向量、几何与线性代数

学分：6

本课程将讲述在各数学领域发现的大量重要概念及其应用，主要是在几何学领域的广泛应用。本课程还将讲述复数。复数对数学概念的统一，起到了深远的作用。

向量具备量值和方向特性，是描述线条和平面的自然方式，也成为在力学领域构建物理系统模型的合适语言。矩阵不但可以方便地解答复杂线性方程组，还可以在向量和坐标系统之间进行转化。

这反过来促进了线性代数和向量空间理论的诞生。向量空间概念的抽象化建立了另一个重要的、在数学领域中普遍存在的统合理论。该理论广泛应用于抽象群理论、视频游戏和信号处理技术。本课程将在课堂上讨论欧几里得平面坐标系并详述标准圆锥曲线理论。本课程还将讲述数学归纳法的基本验证方法。

在课程结课时，学生应能够：

• 阐明数学归纳法原理并演示其在典型证明中的应用

• 解答复数，进行标准计算，并理解复数与多项式根数和三角恒等式之间的关系

• 进行向量计算，包括数量积和向量积；运用向量解释直线与平面。

• 进行矩阵计算，包括化归至梯形矩阵并计算逆矩阵和行列式；通过矩阵法解答线性方程组；理解可逆矩阵与有解方程组之间的关系

• 说明向量空间概念及相关概念，如子空间和基体；计算给定例题中的维度和基体

• 理解线性变换的概念、计算给定基中的线性变换基体

• 通过平面上的笛卡儿坐标系和极坐标系找到简单曲线的参量表达式

• 认识、区分并表达各种形式的圆锥曲线

Vector, Geometry and Linear Algebra 向量、几何与线性代数

Credits: 6

This module introduces a number of powerful ideas found in all area of mathematics and its applications that are broadly geometric in flavour. Complex numbers, which turn out to underpin a profound unification of many ideas in mathematics, are introduced.

Vectors, which have both magnitude and direction, provide a natural way to describe lines and planes and are the appropriate language with which to model physical systems in mechanics. Matrices provide both a convenient way to deal with large systems of linear equations and to transform vectors and coordinate systems.

This in turn leads to the theory of linear algebra and vector spaces. The abstraction of the notion of a vector space is another powerful unifying theory that is found across mathematics, with applications in abstract group theory, video games and signal processing. Coordinate systems for the Euclidean plane are discussed and the standard theory of conic sections is developed. The module also introduces the fundamental proof technique of Mathematical Induction.

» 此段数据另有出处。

import Literature.Probability.RandomPlanarGeometry.BDGS2012CountMonoExt
import Literature.Probability.RandomPlanarGeometry.UniformSAWCurveLaw
import HarnessLib

/-!
# Monotonicity `cₙ ≤ cₙ₊₁` (O'Brien 1990): time reversal, the two-ended extension identity, and the
# reduction to doubly trapped walks

Sibling of `BDGS2012CountMonoExt.lean` (extension identity `cₙ₊₁ = Σ_ω extCount ω n`, trapped-walk
criteria) for the named fact `BDGS2012_count_mono` (O'Brien, *Monotonicity of the number of
self-avoiding walks*, J. Stat. Phys. **59** (1990) 969–979; quoted in BDGS 2012 §1.3 and in
Madras–Slade §7.1 p. 231).

An `n`-step self-avoiding walk `ω` can be prolonged at its END by `extCount ω n` free sites and at its
START by `extCount (revWalk n ω) n` free sites, where `revWalk n ω` is the tree's time-reversed and
recentred walk `i ↦ ω n - ω (n - i)` (`UniformSAWCurveLaw.lean`: again an `n`-step self-avoiding walk
from `0`, and `revWalk n` is an involution of `saws d n`). Every `(n+1)`-step walk arises exactly once as an end-prolongation and exactly once as a
start-prolongation, so

* `two_mul_count_succ_eq_sum` : `2 cₙ₊₁ = Σ_{ω ∈ saws d n} (extCount ω n + extCount (revWalk n ω) n)`.

Pairing every END-TRAPPED walk (`extCount ω n = 0`) whose START still has at least two free
neighbours with its reversal (an untrapped walk with at least two free end-extensions) pays the
deficit of all such walks in the extension identity; what is left are the **doubly trapped** walks
`T₂ = {ω : extCount ω n = 0 ∧ extCount (revWalk n ω) n ≤ 1}` (trapped at the end, at most one free
neighbour at the start):

* `count_le_count_succ_add_card_doublyTrapped` : **`cₙ ≤ cₙ₊₁ + #T₂`** (unconditional, all `d`, `n`);
* `count_le_count_succ_of_doublyTrapped_injOn` : O'Brien's inequality `cₙ ≤ cₙ₊₁` follows from any
  injection of `T₂` into the `n`-step walks `ω'` with `extCount ω' n ≥ 3`, or with `extCount ω' n ≥ 2`
  and a start that is not completely surrounded (`extCount (revWalk n ω') n ≥ 1`);
* `count_le_count_succ_of_doublyTrapped_fibers` : the same with bounded fibres instead of an
  injection (a walk `ω'` may receive up to `extCount ω' n - 2` doubly trapped walks, or up to
  `extCount ω' n - 1` when its start is not completely surrounded); both are instances of the
  weighted lemma `card_not_doublyTrapped_add_sum_le_count_succ`.

These reduce the named fact to a statement about the (rare) walks that are enclosed at both ends:
on `ℤ²` there are no doubly trapped walks of length `n ≤ 8`, and `8, 8, 80` of them for
`n = 9, 10, 11` against `cₙ = 16268, 44100, 120292` (exact enumeration, lane «pcv-sawmu» a-p4 g24,
not used in any proof). The reversal symmetry and the extension identity are textbook
(Madras–Slade §1.1); the pairing bookkeeping is elementary and written here for the lane's O'Brien
programme; no named facts are introduced. [cite: MadrasSlade1993, §1.1, eq. (1.1.1); §7.1 p. 231]
[cite: BDGS2012, §1.3]
-/

noncomputable section

open Literature.Probability.LatticeModels Literature.Probability.Percolation SimpleGraph
open scoped BigOperators

namespace Literature.Probability.RandomPlanarGeometry.SAW.Zd

variable {d : ℕ}

/-! ### Time reversal (the tree's `revWalk`, `UniformSAWCurveLaw.lean`) -/

/-- Reversal is injective on `saws d n`. [cite: MadrasSlade1993, §1.1] -/
theorem revWalk_injOn (n : ℕ) : Set.InjOn (revWalk (d := d) n) (saws d n : Set (ℕ → Site d)) :=
  (bijOn_revWalk d n).injOn

/-- Reversal maps `saws d n` onto itself (finset form). [cite: MadrasSlade1993, §1.1] -/
theorem image_revWalk_saws (d n : ℕ) [DecidableEq (ℕ → Site d)] :
    (saws d n).image (revWalk n) = saws d n := by
  ext ω
  simp only [Finset.mem_image]
  constructor
  · rintro ⟨ω', hω', rfl⟩; exact revWalk_mem_saws hω'
  · intro hω; exact ⟨revWalk n ω, revWalk_mem_saws hω, revWalk_revWalk hω⟩

/-! ### Free sites at the start: `extCount (revWalk n ω) n` -/

/-- The free extensions of the reversed walk correspond to the free neighbours of the START of `ω`:
`y` prolongs `revWalk n ω` iff `ω n - y` is a neighbour of `ω 0 = 0` not visited during `[0, n]`
(so `extCount (revWalk n ω) n` is the number of one-step prolongations of `ω` at its start).
[cite: MadrasSlade1993, §1.1] -/
theorem mem_freeNbrs_revWalk {n : ℕ} {ω : ℕ → Site d} (hω : ω ∈ saws d n) {y : Site d} :
    y ∈ freeNbrs (revWalk n ω) n ↔
      (zdGraph d).Adj (ω 0) (ω n - y) ∧ ∀ i ≤ n, ω i ≠ ω n - y := by
  obtain ⟨h0, -, -, -⟩ := mem_saws.1 hω
  have hn : revWalk n ω n = ω n := by simp [revWalk, h0]
  have hi : ∀ i ≤ n, revWalk n ω (n - i) = ω n - ω i := fun i hi => by
    simp [revWalk, Nat.sub_sub_self hi]
  have hadj : (zdGraph d).Adj (ω n) y ↔ (zdGraph d).Adj (ω 0) (ω n - y) := by
    rw [h0, ← zdGraph_adj_sub_right (ω n) y (ω n), sub_self, ← zdGraph_adj_neg, neg_zero, neg_sub]
  rw [mem_freeNbrs, hn, hadj]
  refine and_congr_right fun _ => ⟨fun h i hi' e => ?_, fun h i hi' e => ?_⟩
  · exact h (n - i) (Nat.sub_le n i) (by rw [hi i hi', e, sub_sub_cancel])
  · have e' : ω (n - i) = ω n - y := by
      have := hi (n - i) (Nat.sub_le n i)
      rw [Nat.sub_sub_self hi'] at this
      rw [this] at e
      exact (sub_sub_cancel (ω n) (ω (n - i))).symm.trans (by rw [e])
    exact h (n - i) (Nat.sub_le n i) e'

/-! ### The two-ended extension identity -/

/-- **`2 cₙ₊₁ = Σ_ω (extCount ω n + extCount (revWalk n ω) n)`**: every `(n+1)`-step self-avoiding
walk is obtained exactly once by prolonging an `n`-step walk at its end and exactly once by prolonging
one at its start. [cite: MadrasSlade1993, §1.1, eq. (1.1.1)] -/
theorem two_mul_count_succ_eq_sum (d n : ℕ) :
    2 * count d (n + 1) = ∑ ω ∈ saws d n, (extCount ω n + extCount (revWalk n ω) n) := by
  classical
  rw [Finset.sum_add_distrib, ← count_succ_eq_sum_ext]
  have : ∑ ω ∈ saws d n, extCount (revWalk n ω) n = ∑ ω ∈ saws d n, extCount ω n := by
    rw [← Finset.sum_image (f := fun ω => extCount ω n) (s := saws d n) (g := revWalk n)
      (fun ω₁ h₁ ω₂ h₂ h => revWalk_injOn n (Finset.mem_coe.2 h₁) (Finset.mem_coe.2 h₂) h),
      image_revWalk_saws]
  rw [this, ← count_succ_eq_sum_ext]
  ring

/-! ### Doubly trapped walks and the reduction -/

open Classical in
/-- The **doubly trapped** `n`-step walks: trapped at the end (`extCount ω n = 0`) and with at most one
free neighbour at the start (`extCount (revWalk n ω) n ≤ 1`). [cite: BDGS2012, §1.3] -/
def doublyTrapped (d n : ℕ) : Finset (ℕ → Site d) :=
  (saws d n).filter fun ω => extCount ω n = 0 ∧ extCount (revWalk n ω) n ≤ 1

/-- Membership in `doublyTrapped`. [cite: BDGS2012, §1.3] -/
theorem mem_doublyTrapped {n : ℕ} {ω : ℕ → Site d} :
    ω ∈ doublyTrapped d n ↔ ω ∈ saws d n ∧ extCount ω n = 0 ∧ extCount (revWalk n ω) n ≤ 1 := by
  classical
  rw [doublyTrapped, Finset.mem_filter]

open Classical in
/-- Core counting lemma. Let `w` be a weight on `n`-step walks such that every walk `ω'` carrying
weight has `extCount ω' n ≥ w ω' + 2`, or `extCount ω' n ≥ w ω' + 1` together with a start that is
not completely surrounded (`extCount (revWalk n ω') n ≥ 1`). Then the walks that are NOT doubly
trapped, plus the total weight, number at most `cₙ₊₁`. (The reversal of an end-trapped walk with two
free start sites is an untrapped walk with two free end-extensions and a completely surrounded start;
these reversals pay for the trapped walks outside `T₂`, and the hypothesis on `w` keeps one further
unit of `extCount` free wherever weight is placed.) [cite: BDGS2012, §1.3] -/
theorem card_not_doublyTrapped_add_sum_le_count_succ (n : ℕ) (w : (ℕ → Site d) → ℕ)
    (hw : ∀ ω' ∈ saws d n, w ω' = 0 ∨ w ω' + 2 ≤ extCount ω' n ∨
      (w ω' + 1 ≤ extCount ω' n ∧ 1 ≤ extCount (revWalk n ω') n)) :
    ((saws d n).filter fun ω => ¬ (extCount ω n = 0 ∧ extCount (revWalk n ω) n ≤ 1)).card +
        ∑ ω' ∈ saws d n, w ω' ≤ count d (n + 1) := by
  classical
  set S := saws d n with hS
  set A := S.filter fun ω => 0 < extCount ω n with hA
  set T₁ := S.filter fun ω => extCount ω n = 0 ∧ 2 ≤ extCount (revWalk n ω) n with hT₁
  set R := T₁.image (revWalk n) with hR
  -- the reversals of `T₁` are untrapped
  have hRA : R ⊆ A := by
    intro ω' hω'
    obtain ⟨ω, hω, rfl⟩ := Finset.mem_image.1 hω'
    obtain ⟨hωS, -, h2⟩ := Finset.mem_filter.1 hω
    exact Finset.mem_filter.2 ⟨revWalk_mem_saws hωS, by omega⟩
  have hRcard : R.card = T₁.card :=
    Finset.card_image_of_injOn fun ω₁ h₁ ω₂ h₂ h =>
      revWalk_injOn n (Finset.mem_coe.2 (Finset.mem_filter.1 (Finset.mem_coe.1 h₁)).1)
        (Finset.mem_coe.2 (Finset.mem_filter.1 (Finset.mem_coe.1 h₂)).1) h
  -- on `R`, the start is completely surrounded and there are two free end-extensions
  have hRrev : ∀ ω' ∈ R, extCount (revWalk n ω') n = 0 ∧ 2 ≤ extCount ω' n := by
    intro ω' hω'
    obtain ⟨ω, hω, rfl⟩ := Finset.mem_image.1 hω'
    obtain ⟨hωS, h0, h2⟩ := Finset.mem_filter.1 hω
    rw [revWalk_revWalk hωS]
    exact ⟨h0, h2⟩
  -- weight lives on `A`
  have hwA : ∀ ω' ∈ S, ω' ∉ A → w ω' = 0 := by
    intro ω' hω' hnot
    have h0 : extCount ω' n = 0 := by
      by_contra h
      exact hnot (Finset.mem_filter.2 ⟨hω', Nat.pos_of_ne_zero h⟩)
    rcases hw ω' hω' with h | h | ⟨h, -⟩ <;> omega
  -- pointwise: `extCount ω' n ≥ 1 + [ω' ∈ R] + w ω'` on `A`
  have hpt : ∀ ω' ∈ A, 1 + (if ω' ∈ R then 1 else 0) + w ω' ≤ extCount ω' n := by
    intro ω' hω'
    obtain ⟨hω'S, h1⟩ := Finset.mem_filter.1 hω'
    by_cases hr : ω' ∈ R <;> simp only [hr, if_true, if_false]
    · obtain ⟨hr0, hr2⟩ := hRrev ω' hr
      rcases hw ω' hω'S with h | h | ⟨-, h⟩ <;> omega
    · rcases hw ω' hω'S with h | h | ⟨h, -⟩ <;> omega
  -- the complement of `T₂` in `S` is `A ∪ T₁` (disjointly)
  have hsplit : (S.filter fun ω => ¬ (extCount ω n = 0 ∧ extCount (revWalk n ω) n ≤ 1)).card =
      A.card + T₁.card := by
    rw [← Finset.card_union_of_disjoint]
    · congr 1
      ext ω
      simp only [Finset.mem_filter, Finset.mem_union, hA, hT₁, not_and, not_le]
      constructor
      · rintro ⟨hωS, h⟩
        by_cases h0 : extCount ω n = 0
        · exact Or.inr ⟨hωS, h0, h h0⟩
        · exact Or.inl ⟨hωS, Nat.pos_of_ne_zero h0⟩
      · rintro (⟨hωS, h⟩ | ⟨hωS, h0, h2⟩)
        · exact ⟨hωS, fun h0 => absurd h0 (by omega)⟩
        · exact ⟨hωS, fun _ => by omega⟩
    · rw [Finset.disjoint_left]
      intro ω h₁ h₂
      have := (Finset.mem_filter.1 h₁).2
      have := (Finset.mem_filter.1 h₂).2.1
      omega
  -- the weight sums over `A`
  have hwsum : ∑ ω' ∈ S, w ω' = ∑ ω' ∈ A, w ω' :=
    (Finset.sum_subset (Finset.filter_subset _ _) fun ω' hω' hnot => hwA ω' hω' hnot).symm
  calc (S.filter fun ω => ¬ (extCount ω n = 0 ∧ extCount (revWalk n ω) n ≤ 1)).card +
        ∑ ω' ∈ S, w ω'
      = A.card + R.card + ∑ ω' ∈ A, w ω' := by rw [hsplit, hRcard, hwsum]
    _ = ∑ ω' ∈ A, (1 + (if ω' ∈ R then 1 else 0) + w ω') := by
        rw [Finset.sum_add_distrib, Finset.sum_add_distrib, Finset.sum_const, smul_eq_mul, mul_one,
          Finset.sum_ite_mem, Finset.inter_eq_right.2 hRA, Finset.sum_const, smul_eq_mul, mul_one]
    _ ≤ ∑ ω' ∈ A, extCount ω' n := Finset.sum_le_sum hpt
    _ ≤ ∑ ω' ∈ S, extCount ω' n :=
        Finset.sum_le_sum_of_subset_of_nonneg (Finset.filter_subset _ _) fun _ _ _ => Nat.zero_le _
    _ = count d (n + 1) := (count_succ_eq_sum_ext d n).symm

/-- `cₙ = #(walks that are not doubly trapped) + #T₂`. [folklore] -/
private theorem count_eq_card_not_add_card_doublyTrapped (d n : ℕ) :
    count d n =
      ((saws d n).filter fun ω => ¬ (extCount ω n = 0 ∧ extCount (revWalk n ω) n ≤ 1)).card +
        (doublyTrapped d n).card := by
  classical
  rw [← card_saws, doublyTrapped, add_comm, Finset.card_filter_add_card_filter_not]

/-- **`cₙ ≤ cₙ₊₁ + #T₂`.** The number of `n`-step self-avoiding walks exceeds the number of
`(n+1)`-step ones by at most the number of doubly trapped `n`-step walks (trapped at the end and with
at most one free neighbour at the start). In particular O'Brien's inequality can only fail at lengths
where doubly trapped walks exist (on `ℤ²` the first ones have `n = 9`). [cite: BDGS2012, §1.3] -/
theorem count_le_count_succ_add_card_doublyTrapped (d n : ℕ) :
    count d n ≤ count d (n + 1) + (doublyTrapped d n).card := by
  classical
  have h := card_not_doublyTrapped_add_sum_le_count_succ (d := d) n (fun _ => 0)
    (fun _ _ => Or.inl rfl)
  rw [Finset.sum_const_zero, add_zero] at h
  have := count_eq_card_not_add_card_doublyTrapped d n
  omega

/-- **Reduction of O'Brien's theorem to the doubly trapped walks (injective form).** If the doubly
trapped `n`-step walks can be sent injectively to `n`-step self-avoiding walks that have at least three
free end-extensions, or at least two free end-extensions and a start that is not completely
surrounded, then `cₙ ≤ cₙ₊₁`. [cite: BDGS2012, §1.3] -/
theorem count_le_count_succ_of_doublyTrapped_injOn {n : ℕ} (F : (ℕ → Site d) → (ℕ → Site d))
    (hF : ∀ ω ∈ doublyTrapped d n, F ω ∈ saws d n ∧
      (3 ≤ extCount (F ω) n ∨ (2 ≤ extCount (F ω) n ∧ 1 ≤ extCount (revWalk n (F ω)) n)))
    (hinj : Set.InjOn F (doublyTrapped d n : Set (ℕ → Site d))) :
    count d n ≤ count d (n + 1) := by
  classical
  set P := (doublyTrapped d n).image F with hP
  have hPS : P ⊆ saws d n := by
    intro ω' hω'
    obtain ⟨ω, hω, rfl⟩ := Finset.mem_image.1 hω'
    exact (hF ω hω).1
  have h := card_not_doublyTrapped_add_sum_le_count_succ (d := d) n
    (fun ω' => if ω' ∈ P then 1 else 0) (by
      intro ω' hω'
      by_cases hp : ω' ∈ P
      · obtain ⟨ω, hω, rfl⟩ := Finset.mem_image.1 hp
        rcases (hF ω hω).2 with h3 | ⟨h2, h1⟩
        · exact Or.inr (Or.inl (by simp only [hp, if_true]; omega))
        · exact Or.inr (Or.inr ⟨by simp only [hp, if_true]; omega, h1⟩)
      · exact Or.inl (by simp [hp]))
  rw [Finset.sum_ite_mem, Finset.inter_eq_right.2 hPS, Finset.sum_const, smul_eq_mul, mul_one,
    Finset.card_image_of_injOn hinj] at h
  have := count_eq_card_not_add_card_doublyTrapped d n
  omega

open Classical in
/-- **Reduction of O'Brien's theorem to the doubly trapped walks (fibre form).** It suffices to send
every doubly trapped `n`-step walk to an `n`-step self-avoiding walk `ω'` in such a way that the number
of walks sent to `ω'` is at most `extCount ω' n - 2`, or at most `extCount ω' n - 1` when the start of
`ω'` is not completely surrounded. [cite: BDGS2012, §1.3] -/
theorem count_le_count_succ_of_doublyTrapped_fibers {n : ℕ} (F : (ℕ → Site d) → (ℕ → Site d))
    (hF : ∀ ω ∈ doublyTrapped d n, F ω ∈ saws d n)
    (hfib : ∀ ω' ∈ saws d n,
      ((doublyTrapped d n).filter fun ω => F ω = ω').card = 0 ∨
      ((doublyTrapped d n).filter fun ω => F ω = ω').card + 2 ≤ extCount ω' n ∨
      (((doublyTrapped d n).filter fun ω => F ω = ω').card + 1 ≤ extCount ω' n ∧
        1 ≤ extCount (revWalk n ω') n)) :
    count d n ≤ count d (n + 1) := by
  classical
  have h := card_not_doublyTrapped_add_sum_le_count_succ (d := d) n
    (fun ω' => ((doublyTrapped d n).filter fun ω => F ω = ω').card) hfib
  have hsum : ∑ ω' ∈ saws d n, ((doublyTrapped d n).filter fun ω => F ω = ω').card =
      (doublyTrapped d n).card :=
    (Finset.card_eq_sum_card_fiberwise fun ω hω => Finset.mem_coe.2 (hF ω (Finset.mem_coe.1 hω))).symm
  rw [hsum] at h
  have := count_eq_card_not_add_card_doublyTrapped d n
  omega

end Literature.Probability.RandomPlanarGeometry.SAW.Zd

By the end of the module, students should be able to:

• State the Principle of Mathematical Induction and demonstrate its use in typical proofs.

• Work with complex numbers, perform standard calculations, and appreciate the relationship to the roots of polynomials and trigonometric identities.

• Perform vector calculations, including scalar and vector products, and describe lines and planes in terms of vectors.

• Perform matrix calculations including reducing to echelon form and calculating inverses and determinants, use matrix methods to solve systems of linear equations. Understand the relationship between invertible matrices and systems of equations with solutions.

• State the definition of a vector space and associated definitions of, for example, subspaces and bases. Calculate dimension and bases for given examples.

• Understand the notion of a linear transformation and calculate the matrix of a linear transformation with respect to a given basis.

• Use Cartesian and polar coordinate systems in the plane and find parametric expressions for simple curves.

• Recognise, classify and express conic sections in various forms.